● GOAL OF THE EXERCISE: Write out the stretch of lines below that begins at the line with "variable (F : T3Family)" and ends at the line with "[cite: Balaban1985Variational, (44)-(46)", including both, exactly as given and nothing more.

● Stored records:
import Summits.QuantumFields.YangMills.Theorems.UnitScaleTiltProp8FlatHScaledExtension
import Summits.QuantumFields.YangMills.Theorems.UnitScaleTiltProp8ChartDoubleBarDeriv
import HarnessLib

/-!
# Route `UnitScaleTilt`, crux K1 «MinimiserStabilityRegPr» (stmt-QuantumFields-19200), stub V2′ `stub_halvingStep` (H), RULING g26-№11 (i) «`H := Hs` of record»:
# **`Hs` IS A RIGHT INVERSE OF THE LINEARISED DOUBLE-BAR CHART — `fderiv ℂ (chartLogFlat η D) 0 (Hs X) = X`** (the `hHinv` binder of
# `Chart47AnalyticCarrier.exists_analytic_chartD_of_remainder_T3` for the (S5) inhabitant, by (S1b) CERT-2)

Cell `ym3-torus` (HUMAN RULING D-0037: YM ladder rung R3 — not the Clay problem), width seat `ym-ust-19200-w3` gen 4.  `--supports stmt-QuantumFields-19200 --as helper`;
def-free, 0 sorry.  Three lines of bookkeeping: ✓`FlatHDressingShape.exists_flatH_scaledExt` (ii) `(L^{j(c)}η)•Q_{j(c)}(Hs X)(c) = X c` (real scalar) + ✓p611330
`Prop8ChartDoubleBar.fderiv_chartLogFlat_zero_apply` (`DQ♭(0) Y (j,c) = (η·Lʲ : ℂ)•Q_j Y c`) + the real∕complex scalar identification on matrices.

WHAT THIS FILE PROVES: `coe_real_smul_matrix` (`((r : ℝ) : ℂ) • M = r • M`), ★★ `exists_flatH_scaledExt_hHinv` — the (S5) `∃ Hs` package with its identity clause in the
`fderiv` form the (S6) `obtain` consumes (`hHinv`), next to the kernel formula and BOTH (46) rows (`hHB` and the gradient row), for EVERY nested family `D` with
`D.k = K − n`-free statement (only the weights' `IsLevWeight` and P2's `HSupLetterG` for `flatH` are used).
HONEST SCOPE: bookkeeping; NOT a claim about the stub, the crux, the rung or the mass gap.

References: T. Bałaban, CMP **102** (1985) 277–309 [Balaban1985Variational] ((44)–(46) p.285, (157) p.302); CMP **98** (1985) 17–51 [Balaban1985Averaging] ((125) p.36).
-/

set_option autoImplicit false

noncomputable section

open scoped BigOperators Matrix.Norms.L2Operator

namespace Summit.QuantumFields.YangMills.Theorems.FlatHDressingShape

open Literature.MathematicalPhysics.QuantumFieldTheory.Balaban1983to89
open LatticeFieldCalculus (bondAvgIter)
open B6SectADomainsV1 (Domains)
open B6SectAOperatorsV1 (BondIdx)
open T3ContinuumYM3Torus (T3Family)
open Summit.QuantumFields.YangMills.Theorems.FlatCubeOpsText (IsLevWeight HSupLetterG)
open Summit.QuantumFields.YangMills.Theorems.FlatOpsLettersAssembly (flatH)
open Summit.QuantumFields.YangMills.Theorems.Prop8ChartDoubleBar (chartLogFlat fderiv_chartLogFlat_zero_apply)

/-- The real and the complex scalar actions on complex matrices agree along `ℝ → ℂ`: `((r : ℝ) : ℂ) • M = r • M`. [folklore] -/
theorem coe_real_smul_matrix (r : ℝ) (M : Matrix (Fin 2) (Fin 2) ℂ) : ((r : ℂ)) • M = r • M := by
  ext i j
  simp [Matrix.smul_apply, Complex.real_smul]

variable (F : T3Family) (n K : ℕ) (D : Domains (F.P K))

/-- **THE (S5) INHABITANT WITH ITS `hHinv` IN `fderiv` FORM**: a ℂ-linear `Hs` with the kernel formula `Hs X b = Σ_c ((flatH e_c)(b)·(L^{j(c)}η)⁻¹) • X c`,
`fderiv ℂ (chartLogFlat η D) 0 (Hs X) = X` (`η = L^{−(K−n)}`; CERT-2 + (45)), and both (46) rows at P2's `B₀` for unweighted data, unguarded.
[cite: Balaban1985Variational, (44)-(46) p.285, (157) p.302; Balaban1985Averaging, (125) p.36] -/
theorem exists_flatH_scaledExt_hHinv (w : ℕ → PBond (F.P K) 0 → ℝ) (hw : IsLevWeight F n K D w) {B₀ : ℝ}
    (hsup : HSupLetterG F n K D w (flatH F n K D) B₀) :
    ∃ Hs : (BondIdx D → Matrix (Fin 2) (Fin 2) ℂ) →ₗ[ℂ] (PBond (F.P K) 0 → Matrix (Fin 2) (Fin 2) ℂ),
      (∀ X b, Hs X b = ∑ c, (flatH F n K D (Pi.single c 1) b * ((F.L : ℝ) ^ (c.1.1 : ℕ) * ((F.L : ℝ)⁻¹) ^ (K - n))⁻¹) • X c) ∧
      (∀ X, (fderiv ℂ (chartLogFlat (((F.L : ℝ)⁻¹) ^ (K - n)) D :
          (PBond (F.P K) 0 → Matrix (Fin 2) (Fin 2) ℂ) → BondIdx D → Matrix (Fin 2) (Fin 2) ℂ) 0) (Hs X) = X) ∧
      (∀ (X : BondIdx D → Matrix (Fin 2) (Fin 2) ℂ) (t : ℝ), (∀ c, ‖X c‖ ≤ t) → ∀ b, w 1 b * ‖Hs X b‖ ≤ B₀ * t) ∧
      ∀ (X : BondIdx D → Matrix (Fin 2) (Fin 2) ℂ) (t : ℝ), (∀ c, ‖X c‖ ≤ t) → ∀ (b : PBond (F.P K) 0) (ν : Fin 3),
        w 2 b * (F.L : ℝ) ^ (K - n) * ‖Hs X ⟨b.src.shift ν, b.dir⟩ - Hs X b‖ ≤ B₀ * t := by
  obtain ⟨Hs, hform, hinv, hsupRow, hgradRow⟩ := exists_flatH_scaledExt F n K D w hw hsup
  refine ⟨Hs, hform, fun X => funext fun idx => ?_, hsupRow, hgradRow⟩
  rw [fderiv_chartLogFlat_zero_apply]
  have hscal : ((((F.L : ℝ)⁻¹) ^ (K - n) : ℝ) : ℂ) * (((F.P K).L : ℕ) : ℂ) ^ (idx.1.1 : ℕ) =
      (((F.L : ℝ) ^ (idx.1.1 : ℕ) * ((F.L : ℝ)⁻¹) ^ (K - n) : ℝ) : ℂ) := by
    have hL : (((F.P K).L : ℕ) : ℂ) = ((F.L : ℝ) : ℂ) := by norm_cast
    rw [hL]; push_cast; ring
  rw [hscal, coe_real_smul_matrix]
  exact hinv X idx

end Summit.QuantumFields.YangMills.Theorems.FlatHDressingShape

end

● YOUR RESPONSE:
variable (F : T3Family) (n K : ℕ) (D : Domains (F.P K))

/-- **THE (S5) INHABITANT WITH ITS `hHinv` IN `fderiv` FORM**: a ℂ-linear `Hs` with the kernel formula `Hs X b = Σ_c ((flatH e_c)(b)·(L^{j(c)}η)⁻¹) • X c`,
`fderiv ℂ (chartLogFlat η D) 0 (Hs X) = X` (`η = L^{−(K−n)}`; CERT-2 + (45)), and both (46) rows at P2's `B₀` for unweighted data, unguarded.
[cite: Balaban1985Variational, (44)-(46) p.285, (157) p.302; Balaban1985Averaging, (125) p.36] -/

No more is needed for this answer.